I think the winner at the state of technology now is the combination of a uC chip to read pots and switches, then to tell the DSP engine what to do based on those inputs. I believe that there are several examples of this in the DSP effects world now.

So think of it as a general controller that translates what you, the human, wants done into the instructions "Run delay program 17 with delay time 200mS" for the DSP, which then digs out program 17, plugs in 200mS and runs it.
R.G.

Quick IQ Test: If anyone in a governmental position suspected that YOU had top-secret information on YOUR computer, how many minutes would you remain outside a jail cell?

SeanCostello

Re: Cheap PIC that can do DSP
« Reply #15 on: February 27, 2006, 02:28:18 AM »
I think the winner at the state of technology now is the combination of a uC chip to read pots and switches, then to tell the DSP engine what to do based on those inputs. I believe that there are several examples of this in the DSP effects world now.

The Blackfin DSP from Analog Devices was designed to act as a combo microcontroller/DSP, with 32 bit GPU instructions, and parallel 16-bit MACs. I am not sure how it stacks up against an ARM in real-world situations, but it was intended to be able to replace an ARM in many applications (it would be overkill in replacing PICs or 8051-level uCs). It is pretty blazing fast as a DSP.

I have mentioned before that the ADI development tools can be pretty pricey, but I forgot about this:

http://blackfin.uclinux.org

FREE compiler for Blackfin, board layouts for development boards, boards will be available soon for purchase at fairly low price ($200.00). I will find out at work if the assembly code for the VisualAudio audio modules for Blackfin can be used with this product, or if there are competing license terms (GNU can be fairly restrictive). My guess is that the GCC compiler for Blackfin is not the most efficient in translating C code into efficient assembler, but the price is certainly right, and I will give pointers for anyone who wants to work on implementing double precision operations in Blackfin assembly language.

Sean Costello

The Tone God

Re: Cheap PIC that can do DSP
« Reply #16 on: February 27, 2006, 02:37:22 PM »
I've been keeping an eye on the Blackfin DSP for sometime now including the GCC compiler being a OSS user already. Please let us know anymore information if can. It would be greatly appreciated.

Thanks.

Andrew

moosapotamus

Re: Cheap PIC that can do DSP
« Reply #17 on: February 28, 2006, 10:47:27 AM »
FREE compiler for Blackfin, board layouts for development boards, boards will be available soon for purchase at fairly low price ($200.00). I will find out at work if the assembly code for the VisualAudio audio modules for Blackfin can be used with this product, or if there are competing license terms (GNU can be fairly restrictive).

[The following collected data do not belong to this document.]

import Mathlib.Analysis.Analytic.Uniqueness
import Mathlib.Analysis.Analytic.Polynomial
import Mathlib.Analysis.Analytic.Linear
import Mathlib.Analysis.Complex.Basic
import Mathlib.Analysis.Calculus.Deriv.Basic
import Mathlib.RingTheory.MvPolynomial.Homogeneous
import Mathlib.Algebra.MvPolynomial.PDeriv
import Mathlib.Algebra.MvPolynomial.Monad
import Mathlib.RingTheory.GradedAlgebra.Radical
import Mathlib.RingTheory.Ideal.Maps
import Literature.RingTheory.MvPolynomial.BihomogeneousCoefficients
import Literature.NumberTheory.Transcendental.PkappaThetaAdditionPoly
import HarnessLib

/-!
# Zero estimates on commutative algebraic groups, I: analytic group models and their Zariski topology

Topic `Literature/NumberTheory/Transcendental`. First module of the discharge of the named fact
`Literature.NumberTheory.Transcendental.philippon1986_std` (Philippon 1986, Théorème 2.1, for the
groups `M_κ = 𝔾ₘ^β × P_κ` in their theta embedding, `PhilipponZeroEstimateStd.lean`), following
D. Roy's exposition of Philippon's zero estimate for a general connected commutative algebraic
group `G ⊆ ℙ^N(ℂ)` (Nesterenko–Philippon (eds.), LNM 1752, Ch. 11, pp. 197–220; the tree's
`PhilipponZeroEstimate*.lean` is the same proof for the LINEAR group `𝔾ₐ × 𝔾ₘ^n`, where the
coordinate ring is a polynomial ring).

We axiomatise the data the proof really uses as an **analytic group model** of a commutative
algebraic group: the Lie algebra `V` (a finite-dimensional complex normed space) with the
exponential map written in projective coordinates `Θ₀, …, Θ_N : V → ℂ` (entire, never
simultaneously zero), a *complete system of addition laws* in the sense of op. cit. §2.1, in the form
the theta model of `M_κ` provides them (`PkappaThetaAdditionPoly.lean`: polynomial in the first
argument, ANALYTIC in the second) — families `A^α = (A^α_I(X, v))_I` of forms of degree `c` in
`X` whose coefficients are entire functions of `v ∈ V`, with
`A^α_I(Θ(u), v) = λ^α(u, v) · Θ_I(u + v)` for an entire scalar factor `λ^α` and, for every
`(u, v)`, some `λ^α(u, v) ≠ 0` (third version of the structure: the first two asked for laws
polynomial in both arguments, which is more than Roy's §3 uses) —, three algebraic completeness properties
of the embedding (surjectivity of `Θ` onto the quasi-projective variety it parametrises, the
Jacobian criterion at every point, and one non-degenerate point), and the algebraicity of the
invariant derivations (the Wronskians `Θ_J ∂_xΘ_I - Θ_I ∂_xΘ_J` are quadratic forms in `Θ`, a
strong form of Roy's Lemma 3.1), recorded as fields but not used in this file. The theta model of
`M_κ` is an instance (sequel files); so is `𝔾ₐ × 𝔾ₘ^n`.

This file sets up the Zariski topology of `G` pulled back to `V` (Roy §2.1, §2.3), exactly as
`GaGmZariski.lean` does for the linear group but projectively, through CONES: a polynomial
`P ∈ R = ℂ[X₀, …, X_N]` is evaluated at all the points `c · Θ(w)`, `c ∈ ℂ`, of the cone over `G`.

* `AnalyticGroupModel V N` — the structure; `M.pt w = Θ(w)`; `M.F P w = P(Θ(w))`, entire in `w`.
* `M.vanishing X` (`𝔍(X)`, the ideal of the cone over `X ⊆ V`): an ideal, radical, HOMOGENEOUS
  (`isHomogeneous_vanishing`: `P(cx) = ∑ c^d P_d(x)` vanishes for all `c` iff every `P_d(x)` does),
  membership of a form `↔` vanishing of `F_P` on `X`; `M.relIdeal = 𝔍(V)` is Roy's `𝔊 = 𝔍(G)`,
  a PRIME ideal (`isPrime_relIdeal`: the cone is the image of the connected manifold `ℂ × V` under
  an analytic map, and analytic functions on a connected set have no zero divisors —
  the identity theorem `AnalyticOnNhd.eqOn_zero_of_preconnected_of_eventuallyEq_zero`).
* `M.zeroSet F ⊆ V` (`Z_G(F)`), the Galois connection with `𝔍`, `M.IsClosedG`, finite unions and
  intersections, `zeroSet_span`; for homogeneous generators `Z` is the plain zero set of the `F_P`.
* Translations (Roy §3, made global by the addition laws): `M.translForm α v Q = Q(A^α(X, Θ(v)))`,
  a form of degree `c·d` for a form `Q` of degree `d`, with
  `F_{translForm α v Q}(w) = λ^α(w, v)^d · F_Q(w + v)` (`F_translForm`); hence **translates of
  closed sets are closed** (`IsClosedG.vadd`) and `𝔍(a +ᵥ X)` is described by `translForm`.
* `M.IsIrred X` (closed with prime `𝔍(X)`); `G = V` is irreducible (`isIrred_univ`); an
  irreducible set inside a finite union of closed sets lies in one of them.

Everything here is PROVED (no named facts); nothing is specific to theta functions.

## References

* Yu. V. Nesterenko, P. Philippon (eds.), *Introduction to Algebraic Independence Theory*,
  LNM 1752, Springer 2001, Ch. 11 (D. Roy), §2.1 (addition laws, (84)), §2.3, §3.
  [NesterenkoPhilippon2001]
* P. Philippon, *Lemmes de zéros dans les groupes algébriques commutatifs*, Bull. Soc. Math.
  France 114 (1986), 355–383, §4.1. [Philippon1986]
-/

noncomputable section

open MvPolynomial Set Filter Topology
open scoped Pointwise

namespace Literature.NumberTheory.Transcendental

Yeah Sean, please keep us in the know.

A bit more pricy than the AVR stuff. But, is that a valid comparison? If so, would you expect to get what you pay for?

It sounds like Blackfin may not be as well suited to entry-level DSP'ers as AVR's, yes/no?

Thanks
~ Charlie
moosapotamus.net
"I tend to like anything that I think sounds good."

SeanCostello

Re: Cheap PIC that can do DSP
« Reply #18 on: February 28, 2006, 01:20:27 PM »
A bit more pricy than the AVR stuff. But, is that a valid comparison? If so, would you expect to get what you pay for?

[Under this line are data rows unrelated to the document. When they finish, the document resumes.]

import Summits.QuantumFields.YangMills.Theorems.SlowBitWindowPolyakovSignWitness
import Summits.QuantumFields.YangMills.Theorems.SlowBitWindowInsertionTraceDefs
import Summits.QuantumFields.YangMills.Theorems.LuscherReductionRunningReductionTraceFormulaKernel
import Summits.QuantumFields.YangMills.Theorems.LuscherReductionRunningReductionTraceFormulaAveraging
import Summits.QuantumFields.YangMills.Theorems.LuscherReductionRunningReductionLatticeLinkKernel
import Summits.QuantumFields.YangMills.Theorems.FemtoTransferGapPositivityGram
import HarnessLib

/-!
# The one-step persistence bound along the closed chain of `2L` transfer kernels:
# `insTrace L β O 1 ≥ Z_phys(2L) − 2·insTrace L β 𝟙_A 0 − 2·e^{β(2|E| − t²/2)}·(e^{2β|E|})^{2L−1}`

Support module for the trace-door cruxes `SlowBitWindow.StepPersistence` (stmt-QuantumFields-23271) and `SwapTwistDeficit.TwistDeficitLaplaceWindow`
(stmt-QuantumFields-23776, Laplace window W of LINE g11-A) of seat ym-idea-4.  The two-insertion trace `TT.insTrace L β O m` (p661692) is the closed chain of
`2L` bond kernels (`2L−1` copies of `K_β`, the seam `K_β^P`) with `O` inserted at slices `0` and `m`.  For the ONE-STEP slot `m = 1` we bound it from
below WITHOUT any spectral input, directly on the slice space:

* §1 the chain as a function on `Fin (2L) → GaugeConfig 3 L SU2`: measurable (`measurable_chain`), non-negative, bounded by `(e^{2β|E|})^{2L}`;
  `insTrace L β 𝟙_A 0 = ∫ chain·𝟙_A(U₀)` (the un-normalised thermal weight of a slice event) and its monotonicity in `A`;
* §2 ★ `insTrace_one_ge_of_persistence`: if a measurable `O` with `|O| ≤ 1` satisfies the POINTWISE persistence inequality
  `O(U)O(V) ≥ 1 − 2·𝟙_A(U) − 2·𝟙[some link of (U,V) is t-far]` (e.g. the Polyakov sign witness of `…PolyakovSignWitness`, with `A` the strip of width
  `2Lt`), then `insTrace L β O 1 ≥ Z_phys(2L) − 2·insTrace L β 𝟙_A 0 − 2·e^{β(2|E|−t²/2)}(e^{2β|E|})^{2L−2}e^{2β|E|}`: a `t`-far link in the bond
  `(U₀,U₁)` costs `e^{−βt²/2}` against the supremum of that bond, every other bond at most its supremum `e^{2β|E|}`.

HONEST FRAMING: fixed-lattice bookkeeping for a reduction (door); no semiclassics/RG; nothing about infinite volume, the continuum limit or the Clay gap.
No `sorry`, no new axiom, no new definition.  References: [cite: MadrasSokal1988, §2]; [cite: MontvayMunster1994, (3.145)]; [cite: SeilerLNP1982, §3].
-/

set_option autoImplicit false

noncomputable section

open MeasureTheory Filter Topology Real Function
open scoped Matrix ComplexConjugate BigOperators
open Literature.MathematicalPhysics.QuantumLattice
open Literature.MathematicalPhysics.QuantumFieldTheory hiding SU2
open Summit.QuantumFields.YangMills.Theorems

namespace Summit.QuantumFields.YangMills.Theorems.FemtoTransferGap.TT

open Summit.QuantumFields.YangMills.Theorems.FemtoTransferGap

variable {L : ℕ} [NeZero L]

/-! ## §1 The closed chain of `2L` bond kernels: measurability, bounds, and the two traces it computes -/

/-- The physical average of a non-negative function is non-negative. [folklore] -/
theorem physAvg_nonneg {f : GaugeConfig 3 L SU2 → ℝ} (hf : ∀ U, 0 ≤ f U) (U : GaugeConfig 3 L SU2) : 0 ≤ physAvg f U := by
  unfold physAvg
  exact mul_nonneg (by norm_num) (Finset.sum_nonneg fun z _ => integral_nonneg fun g => hf _)

/-- A bond kernel read on two slices of the slice space is measurable. [folklore] -/
theorem measurable_transferKernel_slices (β : ℝ) (n : ℕ) (i j : Fin (n + 1)) :
    Measurable fun Us : Fin (n + 1) → GaugeConfig 3 L SU2 => transferKernel su2Rep β (Us i) (Us j) := by
  have h1 : Measurable fun Us : Fin (n + 1) → GaugeConfig 3 L SU2 => (Us i, Us j) :=
    (measurable_pi_apply i).prodMk (measurable_pi_apply j)
  have h := (measurable_transferKernel_lat (L := L) β).comp h1
  simpa only [Function.comp_def] using h

/-- The physically averaged closing bond read on the last and first slices is measurable. [folklore] -/
theorem measurable_physKernel_slices (β : ℝ) (n : ℕ) :
    Measurable fun Us : Fin (n + 1) → GaugeConfig 3 L SU2 => physKernel β (Us (Fin.last n)) (Us 0) := by
  have h1 : Measurable fun Us : Fin (n + 1) → GaugeConfig 3 L SU2 => (Us (Fin.last n), Us 0) :=
    (measurable_pi_apply _).prodMk (measurable_pi_apply 0)
  have h := (stronglyMeasurable_physKernel (L := L) β).measurable.comp h1
  simpa only [Function.comp_def, Function.uncurry_apply_pair] using h

/-- The closed chain `(∏_{i<2L-1} K_β(U_i,U_{i+1})) · K_β^P(U_{2L-1}, U_0)` is measurable on the slice space. [folklore] -/
theorem measurable_chain (β : ℝ) :
    Measurable fun Us : Fin (2 * L - 1 + 1) → GaugeConfig 3 L SU2 =>
      (∏ i : Fin (2 * L - 1), transferKernel su2Rep β (Us i.castSucc) (Us i.succ)) *
        physAvg (transferKernel su2Rep β (Us (Fin.last (2 * L - 1)))) (Us 0) := by
  have hp : Measurable fun Us : Fin (2 * L - 1 + 1) → GaugeConfig 3 L SU2 =>
      ∏ i : Fin (2 * L - 1), transferKernel su2Rep β (Us i.castSucc) (Us i.succ) :=
    Finset.measurable_prod _ fun i _ => measurable_transferKernel_slices β (2 * L - 1) i.castSucc i.succ
  exact hp.mul (measurable_physKernel_slices β (2 * L - 1))

/-- The closed chain is non-negative. [folklore] -/
theorem chain_nonneg (β : ℝ) (Us : Fin (2 * L - 1 + 1) → GaugeConfig 3 L SU2) :
    0 ≤ (∏ i : Fin (2 * L - 1), transferKernel su2Rep β (Us i.castSucc) (Us i.succ)) *
        physAvg (transferKernel su2Rep β (Us (Fin.last (2 * L - 1)))) (Us 0) :=
  mul_nonneg (Finset.prod_nonneg fun _ _ => (transferKernel_pos _ _ _ _).le) (physAvg_nonneg (fun V => (transferKernel_pos _ _ _ V).le) _)

/-- The closed chain is bounded by `(e^{2β|E|})^{2L-1} · e^{2β|E|}` (`β ≥ 0`). [folklore] -/
theorem abs_chain_le {β : ℝ} (hβ : 0 ≤ β) (Us : Fin (2 * L - 1 + 1) → GaugeConfig 3 L SU2) :
    |(∏ i : Fin (2 * L - 1), transferKernel su2Rep β (Us i.castSucc) (Us i.succ)) *
        physAvg (transferKernel su2Rep β (Us (Fin.last (2 * L - 1)))) (Us 0)| ≤
      (Real.exp (2 * β) ^ Fintype.card (Edge 3 L)) ^ (2 * L - 1) * Real.exp (2 * β) ^ Fintype.card (Edge 3 L) := by
  set M : ℝ := Real.exp (2 * β) ^ Fintype.card (Edge 3 L) with hM
  have hKM : ∀ U V : GaugeConfig 3 L SU2, |transferKernel su2Rep β U V| ≤ M := fun U V => abs_transferKernel_le_lat hβ (U, V)
  rw [abs_mul, Finset.abs_prod]
  refine mul_le_mul ?_ (abs_physAvg_le (fun V => hKM _ V) _) (abs_nonneg _) (by positivity)
  calc ∏ i : Fin (2 * L - 1), |transferKernel su2Rep β (Us i.castSucc) (Us i.succ)| ≤ ∏ _i : Fin (2 * L - 1), M :=
        Finset.prod_le_prod (fun i _ => abs_nonneg _) fun i _ => hKM _ _
    _ = M ^ (2 * L - 1) := by rw [Finset.prod_const, Finset.card_univ, Fintype.card_fin]

omit [NeZero L] in
/-- The one-step slot of `insTrace … 1` is the slice `1`. [folklore] -/
theorem fin_one_mod_eq (hL : 1 ≤ L) :
    (⟨1 % (2 * L - 1 + 1), Nat.mod_lt _ (Nat.succ_pos _)⟩ : Fin (2 * L - 1 + 1)) = (⟨0, by omega⟩ : Fin (2 * L - 1)).succ := by
  apply Fin.ext
  simp only [Fin.val_succ]
  exact Nat.mod_eq_of_lt (by omega)

/-- `insTrace L β (𝟙_A) 0 = ∫ chain · 𝟙_A(U_0)` — the un-normalised thermal probability of the slice-`0` event `A`. [cite: MontvayMunster1994, (3.145)] -/
theorem insTrace_indicator_zero (β : ℝ) (A : Set (GaugeConfig 3 L SU2)) :
    insTrace L β (A.indicator fun _ => (1 : ℝ)) 0 =
      ∫ Us : Fin (2 * L - 1 + 1) → GaugeConfig 3 L SU2,
        (∏ i : Fin (2 * L - 1), transferKernel su2Rep β (Us i.castSucc) (Us i.succ)) *
          physAvg (transferKernel su2Rep β (Us (Fin.last (2 * L - 1)))) (Us 0) * A.indicator (fun _ => (1 : ℝ)) (Us 0)
        ∂(Measure.pi fun _ : Fin (2 * L - 1 + 1) => configMeasure SU2 L) := by
  unfold insTrace
  refine integral_congr_ae (ae_of_all _ fun Us => ?_)
  have h0 : (⟨0 % (2 * L - 1 + 1), Nat.mod_lt _ (Nat.succ_pos _)⟩ : Fin (2 * L - 1 + 1)) = 0 := Fin.ext (Nat.zero_mod _)
  dsimp only
  rw [h0]
  by_cases hU : Us 0 ∈ A
  · rw [Set.indicator_of_mem hU, mul_one]
  · rw [Set.indicator_of_notMem hU, mul_zero]

/-- Monotonicity of the slice-`0` thermal weight in the event. [folklore] -/
theorem insTrace_indicator_zero_mono {β : ℝ} (hβ : 0 ≤ β) {A B : Set (GaugeConfig 3 L SU2)} (hA : MeasurableSet A) (hB : MeasurableSet B)
    (hAB : A ⊆ B) : insTrace L β (A.indicator fun _ => (1 : ℝ)) 0 ≤ insTrace L β (B.indicator fun _ => (1 : ℝ)) 0 := by
  rw [insTrace_indicator_zero, insTrace_indicator_zero]
  have hm := measurable_chain (L := L) β
  set C : ℝ := (Real.exp (2 * β) ^ Fintype.card (Edge 3 L)) ^ (2 * L - 1) * Real.exp (2 * β) ^ Fintype.card (Edge 3 L) with hC
  have hint : ∀ {S : Set (GaugeConfig 3 L SU2)}, MeasurableSet S → Integrable (fun Us : Fin (2 * L - 1 + 1) → GaugeConfig 3 L SU2 =>
      (∏ i : Fin (2 * L - 1), transferKernel su2Rep β (Us i.castSucc) (Us i.succ)) *
        physAvg (transferKernel su2Rep β (Us (Fin.last (2 * L - 1)))) (Us 0) * S.indicator (fun _ => (1 : ℝ)) (Us 0))
      (Measure.pi fun _ : Fin (2 * L - 1 + 1) => configMeasure SU2 L) := fun {S} hS => by
    refine integrable_of_measurable_abs_le _ (hm.mul ((measurable_const.indicator hS).comp (measurable_pi_apply 0))) (C := C) fun Us => ?_
    have hind : |S.indicator (fun _ => (1 : ℝ)) (Us 0)| ≤ 1 := by
      by_cases hU : Us 0 ∈ S
      · rw [Set.indicator_of_mem hU, abs_one]
      · rw [Set.indicator_of_notMem hU, abs_zero]; exact zero_le_one
    calc |(∏ i : Fin (2 * L - 1), transferKernel su2Rep β (Us i.castSucc) (Us i.succ)) *
          physAvg (transferKernel su2Rep β (Us (Fin.last (2 * L - 1)))) (Us 0) * S.indicator (fun _ => (1 : ℝ)) (Us 0)|
        = |(∏ i : Fin (2 * L - 1), transferKernel su2Rep β (Us i.castSucc) (Us i.succ)) *
          physAvg (transferKernel su2Rep β (Us (Fin.last (2 * L - 1)))) (Us 0)| * |S.indicator (fun _ => (1 : ℝ)) (Us 0)| := abs_mul _ _
      _ ≤ C * 1 := mul_le_mul (abs_chain_le hβ Us) hind (abs_nonneg _) (by positivity)
      _ = C := mul_one _
  refine integral_mono (hint hA) (hint hB) fun Us => ?_
  refine mul_le_mul_of_nonneg_left ?_ (chain_nonneg β Us)
  exact Set.indicator_le_indicator_of_subset hAB (fun _ => zero_le_one) _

Well, with the standard 600 MHz Blackfins that I work with, you can:

- run several hundred 2nd order filter sections in series or parallel
- process several hundred delay taps
- perform extensive frequency domain processing

It sounds like Blackfin may not be as well suited to entry-level DSP'ers as AVR's, yes/no?

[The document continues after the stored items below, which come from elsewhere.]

import Summits.BirchSwinnertonDyer.BirchSwinnertonDyer.Theorems.ResidualThetaTransportAtTwoRlfTwistedPlusLocShiftIncl
import Summits.BirchSwinnertonDyer.BirchSwinnertonDyer.Theorems.ResidualThetaTransportAtTwoRlfTwistedPlusLocShiftDatum
import HarnessLib

/-!
# Road T for item 23110, brick (R3) = (T2)⁺ part 2″: the twisted `±`-local LOC engine with ONE local target for all levels
# (`…PlusLocShiftIncl` fed by the Step-A datum of `…PlusLocShiftDatum`), and `p = 2` unconditionally

Route `ResidualThetaTransportAtTwo` (RTT, crux r201 `ResidualLambdaFormulaNegDiscAtTwo`, stmt-BirchSwinnertonDyer-23110) /
`ThetaPartnerAtTwo` (TP2). Seat `prover-bsd-wall-tp2-p2x-w3` g12; `--supports stmt-BirchSwinnertonDyer-23110`. THEOREMS ONLY (no
definition, no named fact, no `sorry`); route-independent; closes nothing.

* `exists_twistedTorsion_localLift_kummer_of_coinvariantsDivTwisted_incl` — any `K`, `W`, `p`, `κ`, `E`, `g`, `u ≡ 1 (mod p)`,
  `A ≤ E(K_∞·E)` with the twisted divisibility (DIV_{A,u}): for every `t ∈ H¹(K_∞, E[p^∞])` with `u·conj_{g|} t − t` Kummer-from-`A`
  there are `J₀` and `x ∈ H¹(Γ_E, E[p^{J₀}](χ_u))` such that for every `J ≥ J₀` and every global `y ∈ H¹(Γ_K, E[p^J](χ_u))` with
  `res_E y − H¹(ι) x ∈ W.twistedTorsionLocalKummer p κ J u hu E A` (the lead's (D1)): `t − twistedTorsionToH1 y` is Kummer-from-`A`
  (`exists_twistedShift_of_coinvariantsDivTwisted` + `exists_twistedTorsion_localLift_kummer_of_shift_incl`).
* `exists_twistedTorsion_localLift_plusKummer_two_incl` — `K = ℚ`, `p = 2`, `GoodSS`, `a₂ = 0`, cyclotomic `κ`, `v ∋ 2`,
  `A = ⋃ₙ E⁺(ℚ_{2,n})`: the same UNCONDITIONALLY ((DIV_{A,u}) is `plusCoinvariantsDivTwisted_two`, HONDA⁺@2).

This is the (R3) input of the assembly «LIFT⁺₂(u) ⟸ H-PLUSDUAL(u) ∧ H-FIN(u)» (eventual Poitou–Tate lifting with one prescribed class at
the place above `2`). HONEST FRAMING: closes nothing; 23110 is NOT proved; BSD is not proved by any of this.
References: [GreenbergLNM1716] §4 Lemma 4.7 (pp. 107–108), p. 124; [BDKim2013] Props. 2.2–2.3; [Kobayashi2003] Def. 1.1, §8.4.
-/

set_option autoImplicit false
-- the Theorems namespace of this sub repeats the summit name by design (D-0017 nested layout)
set_option linter.dupNamespace false

noncomputable section

open scoped Classical NumberField

open NumberField IsDedekindDomain CategoryTheory

universe u

namespace Summit.BirchSwinnertonDyer.BirchSwinnertonDyer.Theorems.SignedEC.TwistedLocalDescent

open Literature.NumberTheory.EllipticCurves Literature.NumberTheory.GaloisRepresentations
  WeierstrassCurve ZpExtension Literature.NumberTheory.EllipticCurves.Kobayashi2003
  Literature.NumberTheory.EllipticCurves.Sprung2012

section EngineIncl

variable {K : Type u} [Field K] [NumberField K] (W : WeierstrassCurve K) [W.IsElliptic] {p : ℕ} [Fact p.Prime]
  (κ : ZpExtension K p) (E : Type u) [Field E] [Algebra K E]

/-- **The twisted LOC engine, one local target for all levels.** (DIV_{A,u}) + «`u·conj_{g|} t − t` Kummer-from-`A`» ⟹ some `J₀` and
`x ∈ H¹(Γ_E, E[p^{J₀}](χ_u))` such that for every `J ≥ J₀` and every global `y` with `res_E y − H¹(ι) x` in the (D1) local Kummer
condition, `t − twistedTorsionToH1 y` is Kummer-from-`A`. [cite: GreenbergLNM1716, §4 Lemma 4.7 (pp. 107–108), p. 124]
[cite: BDKim2013, Props. 2.2–2.3] -/
theorem exists_twistedTorsion_localLift_kummer_of_coinvariantsDivTwisted_incl
    (A : AddSubgroup (localPoints W E))
    (hAM : A ≤ localTowerPointsOfEmb κ (closureEmb (K := K) E) W)
    {g : Field.absoluteGaloisGroup E} (hg : κ.IsTopGenerator (resGal (K := K) E g))
    {u : ℤ} (hu : (p : ℤ) ∣ u - 1)
    (hdiv : ∀ x ∈ A, ∀ k : ℕ, ∃ y ∈ A, ∃ j : ℕ, ∃ w ∈ localTowerPointsOfEmb κ (closureEmb (K := K) E) W,
      p ^ j • x - p ^ k • (u • g • y - y) = p ^ (j + k) • w)
    (t : W.subgroupH1 p κ.kerSubgroup)
    (ht : u • W.conjH1 p κ.kerSubgroup (resGal (K := K) E g) t - t ∈
      localKummerOverOfEmb W p κ.kerSubgroup (closureEmb (K := K) E) A) :
    ∃ (J₀ : ℕ) (x : galoisCohomology ((W.twistedTorsionGaloisModule p κ J₀ u hu).restrictField E) 1),
      ∀ (J : ℕ) (hJ : J₀ ≤ J) (y : galoisCohomology (W.twistedTorsionGaloisModule p κ J u hu) 1),
        galoisCohomology.res (W.twistedTorsionGaloisModule p κ J u hu) E 1 y -
            galoisCohomology.map ((W.twistedTorsionIncl p κ hJ u hu).restrictField E) 1 x ∈
          W.twistedTorsionLocalKummer p κ J u hu E A →
        t - W.twistedTorsionToH1 p κ J u hu y ∈ localKummerOverOfEmb W p κ.kerSubgroup (closureEmb (K := K) E) A := by
  obtain ⟨φ, S, T, hφt, hSA, hTt, hshift⟩ :=
    exists_twistedShift_of_coinvariantsDivTwisted W κ E A hdiv t ht
  subst hφt
  exact exists_twistedTorsion_localLift_kummer_of_shift_incl W κ E A hAM hg hu φ S T hSA hTt hshift

end EngineIncl

section TwoIncl

variable (W : WeierstrassCurve ℚ) [W.IsElliptic] [W.IsGloballyMinimal] (κ : ZpExtension ℚ 2)

/-- **(R3) = (T2)⁺ at `p = 2`, one local target for all levels, unconditionally** (`GoodSS W 2`, `a₂ = 0`, cyclotomic `κ`, `v ∋ 2`,
`g` restricting to the topological generator, `u` odd, `A = ⋃ₙ E⁺(ℚ_{2,n})`; (DIV_{A,u}) is `plusCoinvariantsDivTwisted_two`).
[cite: GreenbergLNM1716, §4 Lemma 4.7 (pp. 107–108), p. 124] [cite: BDKim2013, Props. 2.2–2.3] [cite: Kobayashi2003, §8.4] -/
theorem exists_twistedTorsion_localLift_plusKummer_two_incl (hss : Rank1Residual.GoodSS W 2) (ha : W.frobeniusTrace 2 = 0)
    (hκ : κ.IsCyclotomic) (v : HeightOneSpectrum (𝓞 ℚ)) (hv : (2 : 𝓞 ℚ) ∈ v.asIdeal)
    {g : Field.absoluteGaloisGroup (v.adicCompletion ℚ)} (hg : κ.IsTopGenerator (resGal (K := ℚ) (v.adicCompletion ℚ) g))
    {u : ℤ} (hu : ((2 : ℕ) : ℤ) ∣ u - 1) (t : W.subgroupH1 2 κ.kerSubgroup)
    (ht : u • W.conjH1 2 κ.kerSubgroup (resGal (K := ℚ) (v.adicCompletion ℚ) g) t - t ∈
      localKummerOverOfEmb W 2 κ.kerSubgroup (closureEmb (K := ℚ) (v.adicCompletion ℚ))
        (⨆ n, signedLocalPoints κ (v.adicCompletion ℚ) W 1 n)) :
    ∃ (J₀ : ℕ) (x : galoisCohomology ((W.twistedTorsionGaloisModule 2 κ J₀ u hu).restrictField (v.adicCompletion ℚ)) 1),
      ∀ (J : ℕ) (hJ : J₀ ≤ J) (y : galoisCohomology (W.twistedTorsionGaloisModule 2 κ J u hu) 1),
        galoisCohomology.res (W.twistedTorsionGaloisModule 2 κ J u hu) (v.adicCompletion ℚ) 1 y -
            galoisCohomology.map ((W.twistedTorsionIncl 2 κ hJ u hu).restrictField (v.adicCompletion ℚ)) 1 x ∈
          W.twistedTorsionLocalKummer 2 κ J u hu (v.adicCompletion ℚ) (⨆ n, signedLocalPoints κ (v.adicCompletion ℚ) W 1 n) →
        t - W.twistedTorsionToH1 2 κ J u hu y ∈
          localKummerOverOfEmb W 2 κ.kerSubgroup (closureEmb (K := ℚ) (v.adicCompletion ℚ))
            (⨆ n, signedLocalPoints κ (v.adicCompletion ℚ) W 1 n) := by
  have hAM := iSup_signedLocalPointsOfEmb_le_localTowerPointsOfEmb W κ 1 (closureEmb (K := ℚ) (v.adicCompletion ℚ))
  have hg' : κ.IsTopGenerator (resGalOfEmb (closureEmb (K := ℚ) (v.adicCompletion ℚ)) g) := hg
  have hDIV := plusCoinvariantsDivTwisted_two W hss ha hκ v hv hg' (by exact_mod_cast hu)
  refine exists_twistedTorsion_localLift_kummer_of_coinvariantsDivTwisted_incl W κ (v.adicCompletion ℚ)
    (⨆ n, signedLocalPoints κ (v.adicCompletion ℚ) W 1 n) hAM hg hu ?_ t ht
  intro x hx k
  obtain ⟨y, hy, w, hw, h⟩ := hDIV x hx k
  exact ⟨y, hy, k, w, hAM hw, h⟩

end TwoIncl

end Summit.BirchSwinnertonDyer.BirchSwinnertonDyer.Theorems.SignedEC.TwistedLocalDescent

end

Well, if you look at the cost difference between chips, the Blackfin is totally worth it. The more important difference to me will be the ease of use, the ability to create DIY boards with the DSP (or use pre-existing boards that are suitable for onstage use), the development tools, the cost of the entire toolset, and so on. Honestly, I don't have a clear answer on what will be best for DIY.

Sean Costello




moosapotamus

Re: Cheap PIC that can do DSP
« Reply #19 on: February 28, 2006, 02:15:43 PM »
Wow! :o
... things that make you say, "Hmmmmmmmmmmm."

Thanks, Sean!
~ Charlie
moosapotamus.net
"I tend to like anything that I think sounds good."